4. D'autre part, aux termes de l'article L. 131-4 du code de l'action sociale et des familles : " Les décisions attribuant une aide sous la forme d'une prise en charge de frais d'hébergement peuvent prendre effet à compter de la date d'entrée dans l'établissement à condition que l'aide ait été demandée dans un délai fixé par voie réglementaire. " ; aux termes de l'article R. 131-2 du même code : " Sauf dispositions contraires, les demandes tendant à obtenir le bénéfice de l'aide sociale prévue aux titres III et IV du livre II prennent effet au premier jour de la quinzaine suivant la date à laquelle elles ont été présentées. / Toutefois, pour la prise en charge des frais d'hébergement des personnes accueillies dans un établissement social ou médico-social, habilité à recevoir des bénéficiaires de l'aide sociale ou dans un établissement de santé dispensant des soins de longue durée, la décision d'attribution de l'aide sociale peut prendre effet à compter du jour d'entrée dans l'établissement si la demande a été déposée dans les deux mois qui suivent ce jour. Ce délai peut être prolongé une fois, dans la limite de deux mois, par le président du conseil départemental ou le préfet. / Le jour d'entrée mentionné au deuxième alinéa s'entend, pour les pensionnaires payants, du jour où l'intéressé, faute de ressources suffisantes, n'est plus en mesure de s'acquitter de ses frais de séjour. ".
5. Par les dispositions précitées de l'article L. 242-4 du code de l'action sociale et des familles, le législateur a entendu prévoir tant la continuité de l'accueil du jeune handicapé adulte qui ne peut être immédiatement admis dans un établissement pour adultes désigné par la commission des droits et de l'autonomie des personnes handicapées, que la continuité de la prise en charge des frais d'hébergement et de soins de l'intéressé. Il résulte également de ces dispositions que la décision de la commission décidant le maintien, dans l'attente d'une solution adaptée, dans un établissement ou service mentionné au 2° du I de l'article L. 312-1 du même code au-delà de l'âge de vingt ans ou, si l'âge limite pour lequel l'établissement agréé est supérieur, au-delà de cet âge, s'impose à l'organisme ou à la collectivité compétente pour prendre en charge ces frais dans l'établissement qu'elle désigne. Il suit de là que les délais prévus par l'article R. 131-2 du code de l'action sociale et des familles ne sont pas applicables lorsqu'une personne handicapée est maintenue sur décision de la commission des droits et de l'autonomie des personnes handicapées dans un établissement ou service pour mineurs ou jeunes adultes handicapés. Dans ce cas, la prise en charge des frais relevant de l'aide sociale doit prendre effet à compter de la date d'expiration de la prise en charge précédente.

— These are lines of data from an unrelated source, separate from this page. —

set_option maxHeartbeats 1600000 in
/-- **(P2TAIL).** There is `C ≥ 0` such that for every `n ≥ 1` there is `c_n` (`= −2Σ_m h_n(m)`, `|c_n| ≤ C·D(n)`) with
`|Σ_{k ≤ y} a_n(k)P₂(k) − c_n| ≤ C·D(n)/(1 + log y)¹²` for all `y ≥ 1` (from the Goldston–Yıldırım fact, PROVED in the tree).
[cite: KowalskiMichelVanderKam2000, Prop. 5.1 — derivation (P₂-twisted Selberg coefficients)] -/
theorem abs_sum_copTauW_primeSq_sub_le_of (hGY : goldstonYildirim_lemma21_j0) :
    ∃ C : ℝ, 0 ≤ C ∧ ∀ n : ℕ, n ≠ 0 → ∃ c : ℝ, |c| ≤ C * divWeight n ∧ ∀ y : ℝ, 1 ≤ y →
      |(∑ k ∈ Icc 1 ⌊y⌋₊, copTauW n k * ∑ p ∈ k.primeFactors, Real.log p ^ 2) - c| ≤
        C * divWeight n / (1 + Real.log y) ^ 12 := by
  obtain ⟨K₄, hK₄⟩ := sum_moebius_primeSq_hyperbola_asymp_of hGY 12
  obtain ⟨C_M, hC_M, hM⟩ := abs_moebiusSqSum_le
  obtain ⟨C_h, hC_h, hH⟩ := tsum_abs_hloc_mul_rpow_le
  obtain ⟨C₁₆, hC₁₆, h16⟩ := rpow_neg_sixteenth_le_inv_log_pow
  obtain ⟨C₃₂, hC₃₂, h32⟩ := rpow_neg_le_div_log_pow (show (0 : ℝ) < 1 / 32 by norm_num) 12
  obtain ⟨C₈, hC₈, h8⟩ := rpow_neg_le_div_log_pow (show (0 : ℝ) < 1 / 8 by norm_num) 12
  have hK₄0 : 0 ≤ K₄ := by
    have h := hK₄ 1 le_rfl
    rw [Real.log_one, add_zero, one_pow, div_one] at h
    exact (abs_nonneg _).trans h
  set C : ℝ := 2 * K₄ * C_h * ((2 : ℝ) ^ 12 + C₁₆) + 2 ^ 10 * C_M * C_h * ((2 : ℝ) ^ 12 + C₃₂) + 2 * C_h * C₈ + 2 * C_h
    with hCdef
  refine ⟨C, by positivity, fun n hn ↦ ?_⟩
  set D : ℝ := divWeight n with hDdef
  have hD0 : 0 ≤ D := divWeight_nonneg n
  have hHn : ∑' m : ℕ, |hloc n m| * (m : ℝ) ^ (1 / 8 : ℝ) ≤ C_h * D := by
    have := hH n hn; simpa [hDdef, divWeight] using this
  have hsw := summable_abs_hloc_mul_rpow hn
  have hsa := summable_abs_hloc hn
  have hs := summable_hloc hn
  -- the constant `c_n = -2 Σ_m h_n(m)` and its bound
  have habs_tsum : |∑' m : ℕ, hloc n m| ≤ C_h * D := by
    calc |∑' m : ℕ, hloc n m| ≤ ∑' m : ℕ, |hloc n m| := by
          have := norm_tsum_le_tsum_norm (f := fun m : ℕ ↦ hloc n m) (by simpa [Real.norm_eq_abs] using hsa)
          simpa [Real.norm_eq_abs] using this
      _ ≤ ∑' m : ℕ, |hloc n m| * (m : ℝ) ^ (1 / 8 : ℝ) :=
          hsa.tsum_le_tsum (fun m ↦ abs_hloc_le_mul_rpow n m) hsw
      _ ≤ C_h * D := hHn
  refine ⟨-2 * ∑' m : ℕ, hloc n m, ?_, fun y hy ↦ ?_⟩
  · rw [abs_mul, abs_neg, abs_two]
    calc 2 * |∑' m : ℕ, hloc n m| ≤ 2 * (C_h * D) := by linarith [habs_tsum]
      _ = (2 * C_h) * D := by ring
      _ ≤ C * D := by
          apply mul_le_mul_of_nonneg_right _ hD0
          rw [hCdef]
          have : 0 ≤ 2 * K₄ * C_h * ((2 : ℝ) ^ 12 + C₁₆) + 2 ^ 10 * C_M * C_h * ((2 : ℝ) ^ 12 + C₃₂) + 2 * C_h * C₈ := by
            positivity
          linarith
  -- the main estimate
  have hy0 : 0 < y := by linarith
  set N : ℕ := ⌊y⌋₊ with hNdef
  set L : ℝ := Real.log y with hLdef
  have hL : 0 ≤ L := Real.log_nonneg hy
  have hN1 : 1 ≤ N := Nat.le_floor (by simpa using hy)
  rw [sum_copTauW_primeSq_eq n N]
  -- abbreviations
  set Nf : ℕ → ℝ := fun m ↦ ∑ d ∈ Icc 1 (N / m), ∑ e ∈ Icc 1 (N / m / d),
      (ArithmeticFunction.moebius d : ℝ) / d * (∑ p ∈ d.primeFactors, Real.log p ^ 2) *
        ((ArithmeticFunction.moebius e : ℝ) / e) with hNf
  set Mf : ℕ → ℝ := fun m ↦ ∑ d ∈ Ioc 0 (N / m), ∑ e ∈ Ioc 0 (N / m / d),
      (ArithmeticFunction.moebius d : ℝ) / d * ((ArithmeticFunction.moebius e : ℝ) / e) with hMf
  set Pt : ℕ → ℝ := fun m ↦ m.factorization.sum fun p k ↦ (k : ℝ) * Real.log p ^ 2 with hPt
  have hsum_eq : ∑ m ∈ Icc 1 N, hloc n m * (2 * Nf m + Pt m * Mf m) =
      2 * ∑ m ∈ Icc 1 N, hloc n m * (Nf m + 1) + ∑ m ∈ Icc 1 N, hloc n m * (Pt m * Mf m) -
        2 * ∑ m ∈ Icc 1 N, hloc n m := by
    rw [Finset.mul_sum, Finset.mul_sum, ← Finset.sum_add_distrib, ← Finset.sum_sub_distrib]
    refine Finset.sum_congr rfl fun m _ ↦ by ring
  -- the tail `Σ' h - Σ_{m ≤ N} h`
  have htail_eq : ∑ m ∈ Icc 1 N, hloc n m = ∑' m : ℕ, hloc n m - ∑' m : ℕ, hloc n (m + (N + 1)) := by
    have h1 : ∑ m ∈ Icc 1 N, hloc n m = ∑ m ∈ Finset.range (N + 1), hloc n m := by
      have hI : Finset.range (N + 1) = insert 0 (Icc 1 N) := by
        ext m; simp only [Finset.mem_range, Finset.mem_insert, Finset.mem_Icc]; omega
      rw [hI, Finset.sum_insert (by simp), ArithmeticFunction.map_zero, zero_add]
    rw [h1, ← hs.sum_add_tsum_nat_add (N + 1)]
    ring
  rw [hsum_eq, htail_eq]
  have hring : 2 * ∑ m ∈ Icc 1 N, hloc n m * (Nf m + 1) + ∑ m ∈ Icc 1 N, hloc n m * (Pt m * Mf m) -
      2 * (∑' m : ℕ, hloc n m - ∑' m : ℕ, hloc n (m + (N + 1))) - -2 * ∑' m : ℕ, hloc n m =
      2 * ∑ m ∈ Icc 1 N, hloc n m * (Nf m + 1) + ∑ m ∈ Icc 1 N, hloc n m * (Pt m * Mf m) +
        2 * ∑' m : ℕ, hloc n (m + (N + 1)) := by ring
  rw [hring]
  -- facts about `m ∈ Icc 1 N`
  have hmem : ∀ m ∈ Icc 1 N, 1 ≤ m ∧ (0 : ℝ) < m ∧ (m : ℝ) ≤ y ∧ 1 ≤ y / m ∧ ⌊y / m⌋₊ = N / m := by
    intro m hm
    have hm' := Finset.mem_Icc.1 hm
    have hm0 : (0 : ℝ) < m := by exact_mod_cast hm'.1
    have hmy : (m : ℝ) ≤ y := le_trans (by exact_mod_cast hm'.2) (Nat.floor_le hy0.le)
    exact ⟨hm'.1, hm0, hmy, by rw [le_div_iff₀ hm0]; linarith, by rw [hNdef]; exact Nat.floor_div_natCast y m⟩
  have hfin : ∑ m ∈ Icc 1 N, |hloc n m| * (m : ℝ) ^ (1 / 8 : ℝ) ≤ C_h * D :=
    le_trans (hsw.sum_le_tsum _ (fun m _ ↦ by positivity)) hHn
  ------------------------------------------------------------
  -- (a) the `N + 1` part
  ------------------------------------------------------------
  have ha : |∑ m ∈ Icc 1 N, hloc n m * (Nf m + 1)| ≤ K₄ * C_h * ((2 : ℝ) ^ 12 + C₁₆) * D / (1 + L) ^ 12 := by
    have hterm : ∀ m ∈ Icc 1 N, |hloc n m * (Nf m + 1)| ≤
        (|hloc n m| * (m : ℝ) ^ (1 / 8 : ℝ)) * (K₄ * ((2 : ℝ) ^ 12 / (1 + L) ^ 12 + y ^ (-(1 / 16 : ℝ)))) := by
      intro m hm
      obtain ⟨hm1, hm0, hmy, hym, hfl⟩ := hmem m hm
      have h1 := hK₄ (y / m) hym
      rw [hfl] at h1
      have h2 := inv_log_pow_le_rpow_mul hy hm1 hmy
      rw [abs_mul]
      calc |hloc n m| * |Nf m + 1| ≤ |hloc n m| * (K₄ / (1 + Real.log (y / m)) ^ 12) :=
            mul_le_mul_of_nonneg_left h1 (abs_nonneg _)
        _ = |hloc n m| * K₄ * (1 / (1 + Real.log (y / m)) ^ 12) := by ring
        _ ≤ |hloc n m| * K₄ * ((m : ℝ) ^ (1 / 8 : ℝ) * ((2 : ℝ) ^ 12 / (1 + L) ^ 12 + y ^ (-(1 / 16 : ℝ)))) :=
            mul_le_mul_of_nonneg_left h2 (by positivity)
        _ = _ := by ring
    calc _ ≤ ∑ m ∈ Icc 1 N, (|hloc n m| * (m : ℝ) ^ (1 / 8 : ℝ)) *
          (K₄ * ((2 : ℝ) ^ 12 / (1 + L) ^ 12 + y ^ (-(1 / 16 : ℝ)))) :=
          (Finset.abs_sum_le_sum_abs _ _).trans (Finset.sum_le_sum hterm)
      _ = (∑ m ∈ Icc 1 N, |hloc n m| * (m : ℝ) ^ (1 / 8 : ℝ)) *
          (K₄ * ((2 : ℝ) ^ 12 / (1 + L) ^ 12 + y ^ (-(1 / 16 : ℝ)))) := by rw [Finset.sum_mul]
      _ ≤ (C_h * D) * (K₄ * ((2 : ℝ) ^ 12 / (1 + L) ^ 12 + C₁₆ / (1 + L) ^ 12)) := by
          refine mul_le_mul hfin ?_ (by positivity) (by positivity)
          exact mul_le_mul_of_nonneg_left (by linarith [h16 y hy]) hK₄0
      _ = K₄ * C_h * ((2 : ℝ) ^ 12 + C₁₆) * D / (1 + L) ^ 12 := by field_simp
  ------------------------------------------------------------
  -- (b) the `P̃₂·MM` part
  ------------------------------------------------------------
  have hb : |∑ m ∈ Icc 1 N, hloc n m * (Pt m * Mf m)| ≤ 2 ^ 10 * C_M * C_h * ((2 : ℝ) ^ 12 + C₃₂) * D / (1 + L) ^ 12 := by
    have hterm : ∀ m ∈ Icc 1 N, |hloc n m * (Pt m * Mf m)| ≤
        (|hloc n m| * (m : ℝ) ^ (1 / 8 : ℝ)) * (2 ^ 10 * C_M * ((2 : ℝ) ^ 12 / (1 + L) ^ 12 + y ^ (-(1 / 32 : ℝ)))) := by
      intro m hm
      obtain ⟨hm1, hm0, hmy, hym, hfl⟩ := hmem m hm
      have hMm := hM (y / m) hym
      rw [hfl] at hMm
      have h2 := inv_log_pow_le_rpow_sixteenth_mul hy hm1 hmy
      -- `P̃₂(m) ≤ log²m ≤ 2¹⁰ m^{1/16}`
      have hlogm : Real.log m ≤ (m : ℝ) ^ (1 / 32 : ℝ) / (1 / 32) := Real.log_natCast_le_rpow_div m (by norm_num)
      have hlogm0 : 0 ≤ Real.log m := Real.log_nonneg (by exact_mod_cast hm1)
      have hPtle : Pt m ≤ 2 ^ 10 * (m : ℝ) ^ (1 / 16 : ℝ) := by
        refine (factorization_sum_logSq_le m).trans ?_
        have h32 : (m : ℝ) ^ (1 / 32 : ℝ) * (m : ℝ) ^ (1 / 32 : ℝ) = (m : ℝ) ^ (1 / 16 : ℝ) := by
          rw [← Real.rpow_add hm0]; norm_num
        calc Real.log m ^ 2 ≤ ((m : ℝ) ^ (1 / 32 : ℝ) / (1 / 32)) ^ 2 := pow_le_pow_left₀ hlogm0 hlogm 2
          _ = 2 ^ 10 * ((m : ℝ) ^ (1 / 32 : ℝ) * (m : ℝ) ^ (1 / 32 : ℝ)) := by ring
          _ = 2 ^ 10 * (m : ℝ) ^ (1 / 16 : ℝ) := by rw [h32]
      have hPt0 : 0 ≤ Pt m := by
        simp only [hPt, Finsupp.sum]
        exact Finset.sum_nonneg fun p _ ↦ by positivity
      have h18 : (m : ℝ) ^ (1 / 16 : ℝ) * (m : ℝ) ^ (1 / 16 : ℝ) = (m : ℝ) ^ (1 / 8 : ℝ) := by
        rw [← Real.rpow_add hm0]; norm_num
      rw [abs_mul, abs_mul, abs_of_nonneg hPt0]
      calc |hloc n m| * (Pt m * |Mf m|) ≤ |hloc n m| * ((2 ^ 10 * (m : ℝ) ^ (1 / 16 : ℝ)) * (C_M / (1 + Real.log (y / m)) ^ 12)) :=
            mul_le_mul_of_nonneg_left (mul_le_mul hPtle hMm (abs_nonneg _) (by positivity)) (abs_nonneg _)
        _ = |hloc n m| * (2 ^ 10 * C_M) * (m : ℝ) ^ (1 / 16 : ℝ) * (1 / (1 + Real.log (y / m)) ^ 12) := by ring
        _ ≤ |hloc n m| * (2 ^ 10 * C_M) * (m : ℝ) ^ (1 / 16 : ℝ) *
            ((m : ℝ) ^ (1 / 16 : ℝ) * ((2 : ℝ) ^ 12 / (1 + L) ^ 12 + y ^ (-(1 / 32 : ℝ)))) :=
            mul_le_mul_of_nonneg_left h2 (by positivity)
        _ = (|hloc n m| * ((m : ℝ) ^ (1 / 16 : ℝ) * (m : ℝ) ^ (1 / 16 : ℝ))) *
            (2 ^ 10 * C_M * ((2 : ℝ) ^ 12 / (1 + L) ^ 12 + y ^ (-(1 / 32 : ℝ)))) := by ring
        _ = _ := by rw [h18]
    calc _ ≤ ∑ m ∈ Icc 1 N, (|hloc n m| * (m : ℝ) ^ (1 / 8 : ℝ)) *
          (2 ^ 10 * C_M * ((2 : ℝ) ^ 12 / (1 + L) ^ 12 + y ^ (-(1 / 32 : ℝ)))) :=
          (Finset.abs_sum_le_sum_abs _ _).trans (Finset.sum_le_sum hterm)
      _ = (∑ m ∈ Icc 1 N, |hloc n m| * (m : ℝ) ^ (1 / 8 : ℝ)) *
          (2 ^ 10 * C_M * ((2 : ℝ) ^ 12 / (1 + L) ^ 12 + y ^ (-(1 / 32 : ℝ)))) := by rw [Finset.sum_mul]
      _ ≤ (C_h * D) * (2 ^ 10 * C_M * ((2 : ℝ) ^ 12 / (1 + L) ^ 12 + C₃₂ / (1 + L) ^ 12)) := by
          refine mul_le_mul hfin ?_ (by positivity) (by positivity)
          exact mul_le_mul_of_nonneg_left (by linarith [h32 y hy]) (by positivity)
      _ = 2 ^ 10 * C_M * C_h * ((2 : ℝ) ^ 12 + C₃₂) * D / (1 + L) ^ 12 := by field_simp
  ------------------------------------------------------------
  -- (c) the tail `Σ_{m > N} h_n(m)`
  ------------------------------------------------------------
  have hc : |∑' m : ℕ, hloc n (m + (N + 1))| ≤ C_h * C₈ * D / (1 + L) ^ 12 := by
    have hsa' : Summable fun m : ℕ ↦ |hloc n (m + (N + 1))| :=
      (summable_nat_add_iff (f := fun m : ℕ ↦ |hloc n m|) (N + 1)).2 hsa
    have hsw' : Summable fun m : ℕ ↦ |hloc n (m + (N + 1))| * ((m + (N + 1) : ℕ) : ℝ) ^ (1 / 8 : ℝ) :=
      (summable_nat_add_iff (f := fun m : ℕ ↦ |hloc n m| * (m : ℝ) ^ (1 / 8 : ℝ)) (N + 1)).2 hsw
    have hy8 : 0 < y ^ (1 / 8 : ℝ) := by positivity
    -- shifted tail of the weighted series
    have htail : ∑' m : ℕ, |hloc n (m + (N + 1))| * ((m + (N + 1) : ℕ) : ℝ) ^ (1 / 8 : ℝ) ≤ C_h * D := by
      have h := hsw.sum_add_tsum_nat_add (N + 1)
      have hnonneg : 0 ≤ ∑ i ∈ Finset.range (N + 1), |hloc n i| * (i : ℝ) ^ (1 / 8 : ℝ) :=
        Finset.sum_nonneg fun i _ ↦ by positivity
      linarith
    -- pointwise: `|h(m')| ≤ |h(m')| m'^{1/8} · y^{-1/8}` for `m' > N ≥ y - 1`
    have hpt : ∀ m : ℕ, |hloc n (m + (N + 1))| ≤
        (|hloc n (m + (N + 1))| * ((m + (N + 1) : ℕ) : ℝ) ^ (1 / 8 : ℝ)) * y ^ (-(1 / 8 : ℝ)) := by
      intro m
      have hmy : y ≤ ((m + (N + 1) : ℕ) : ℝ) := by
        have : y < (N : ℝ) + 1 := Nat.lt_floor_add_one y
        push_cast; linarith
      have hpow : y ^ (1 / 8 : ℝ) ≤ ((m + (N + 1) : ℕ) : ℝ) ^ (1 / 8 : ℝ) := Real.rpow_le_rpow hy0.le hmy (by norm_num)
      have hh0 : 0 ≤ |hloc n (m + (N + 1))| := abs_nonneg _
      rw [Real.rpow_neg hy0.le, ← div_eq_mul_inv, le_div_iff₀ hy8]
      exact mul_le_mul_of_nonneg_left hpow hh0
    calc |∑' m : ℕ, hloc n (m + (N + 1))| ≤ ∑' m : ℕ, |hloc n (m + (N + 1))| := by
          have := norm_tsum_le_tsum_norm (f := fun m : ℕ ↦ hloc n (m + (N + 1))) (by simpa [Real.norm_eq_abs] using hsa')
          simpa [Real.norm_eq_abs] using this
      _ ≤ ∑' m : ℕ, (|hloc n (m + (N + 1))| * ((m + (N + 1) : ℕ) : ℝ) ^ (1 / 8 : ℝ)) * y ^ (-(1 / 8 : ℝ)) :=
          hsa'.tsum_le_tsum hpt (hsw'.mul_right _)
      _ = (∑' m : ℕ, |hloc n (m + (N + 1))| * ((m + (N + 1) : ℕ) : ℝ) ^ (1 / 8 : ℝ)) * y ^ (-(1 / 8 : ℝ)) := tsum_mul_right
      _ ≤ (C_h * D) * (C₈ / (1 + L) ^ 12) := mul_le_mul htail (h8 y hy) (by positivity) (by positivity)
      _ = C_h * C₈ * D / (1 + L) ^ 12 := by ring
  ------------------------------------------------------------
  -- assembly
  ------------------------------------------------------------
  have hDL : 0 ≤ D / (1 + L) ^ 12 := by positivity
  calc |2 * ∑ m ∈ Icc 1 N, hloc n m * (Nf m + 1) + ∑ m ∈ Icc 1 N, hloc n m * (Pt m * Mf m) +
        2 * ∑' m : ℕ, hloc n (m + (N + 1))|
      ≤ |2 * ∑ m ∈ Icc 1 N, hloc n m * (Nf m + 1)| + |∑ m ∈ Icc 1 N, hloc n m * (Pt m * Mf m)| +
        |2 * ∑' m : ℕ, hloc n (m + (N + 1))| := abs_add_three _ _ _
    _ ≤ 2 * (K₄ * C_h * ((2 : ℝ) ^ 12 + C₁₆) * D / (1 + L) ^ 12) +
        2 ^ 10 * C_M * C_h * ((2 : ℝ) ^ 12 + C₃₂) * D / (1 + L) ^ 12 + 2 * (C_h * C₈ * D / (1 + L) ^ 12) := by
        rw [abs_mul, abs_two, abs_mul, abs_two]
        exact add_le_add (add_le_add (mul_le_mul_of_nonneg_left ha zero_le_two) hb)
          (mul_le_mul_of_nonneg_left hc zero_le_two)
    _ = (2 * K₄ * C_h * ((2 : ℝ) ^ 12 + C₁₆) + 2 ^ 10 * C_M * C_h * ((2 : ℝ) ^ 12 + C₃₂) + 2 * C_h * C₈) *
        (D / (1 + L) ^ 12) := by ring
    _ ≤ C * (D / (1 + L) ^ 12) := by
        apply mul_le_mul_of_nonneg_right _ hDL
        rw [hCdef]; linarith [hC_h.le]
    _ = C * D / (1 + L) ^ 12 := by ring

6. Il résulte de l'instruction que, comme il a été dit, M. C... D..., né le 18 juillet 1995, était hébergé depuis le 14 septembre 2005 au sein de l'institut médico-adaptatif à Montigny-en-Ostrevent en internat permanent. Dès lors que M. D..., qui devait être orienté vers une structure d'accueil pour adultes, a été maintenu après l'anniversaire de ses vingt ans, le 18 juillet 2005, à l'institut médico-éducatif de Montigny-en-Ostrevent où il séjournait auparavant, par une décision de la commission des droits et de l'autonomie des personnes handicapées du Nord, les délais prévus par l'article R. 131-2 du code de l'action sociale et des familles n'étaient pas applicables à sa situation, et la prise en charge des frais relevant de l'aide sociale devait prendre effet à compter de la date d'expiration de la prise en charge précédente, soit, en l'espèce, à l'anniversaire de ses vingt ans, le 18 juillet 2005, sans que puisse y faire obstacle la circonstance que sa tutrice aurait déposé tardivement un dossier de demande tendant au bénéfice de l'aide sociale à l'hébergement. Par suite, le président du conseil départemental du Nord, en n'accordant le bénéfice de l'aide sociale que pour la période du 14 décembre 2016 au 30 juin 2018, a entaché d'une erreur de droit sa décision du 8 septembre 2017, confirmée sur recours gracieux le 30 octobre 2017. Dès lors, il convient d'annuler ces décisions en tant seulement qu'elles ont refusé le bénéfice de l'aide sociale à l'hébergement pour la période allant du 18 juillet 2015 au 13 décembre 2016, d'annuler la décision du 20 novembre 2018 de la commission départementale d'aide sociale du Nord rejetant la demande de M. D..., et d'accorder à l'Association pour le soutien et l'action personnalisée dans le département du Nord, tutrice de M. D..., le bénéfice de l'aide sociale pour la période allant du 18 juillet 2015 au 13 décembre 2016.
DÉCIDE :
Article 1er : La décision du 20 novembre 2018 de la commission départementale d'aide sociale du Nord et les décisions du 8 septembre 2017 et du 30 octobre 2017 du président du conseil départemental du Nord sont annulées.
Article 2 : M. C... D... est admis au bénéfice de l'aide sociale à l'hébergement pour la période allant du 18 juillet 2015 au 13 décembre 2016.
Article 3 : Le surplus des conclusions de la requête est rejeté.
Article 4 : Le présent arrêt sera notifié à l'Association pour le soutien et l'action personnalisée dans le département du Nord, tutrice de M. C... D..., au président du conseil départemental du Nord et au ministre des solidarités et de la santé.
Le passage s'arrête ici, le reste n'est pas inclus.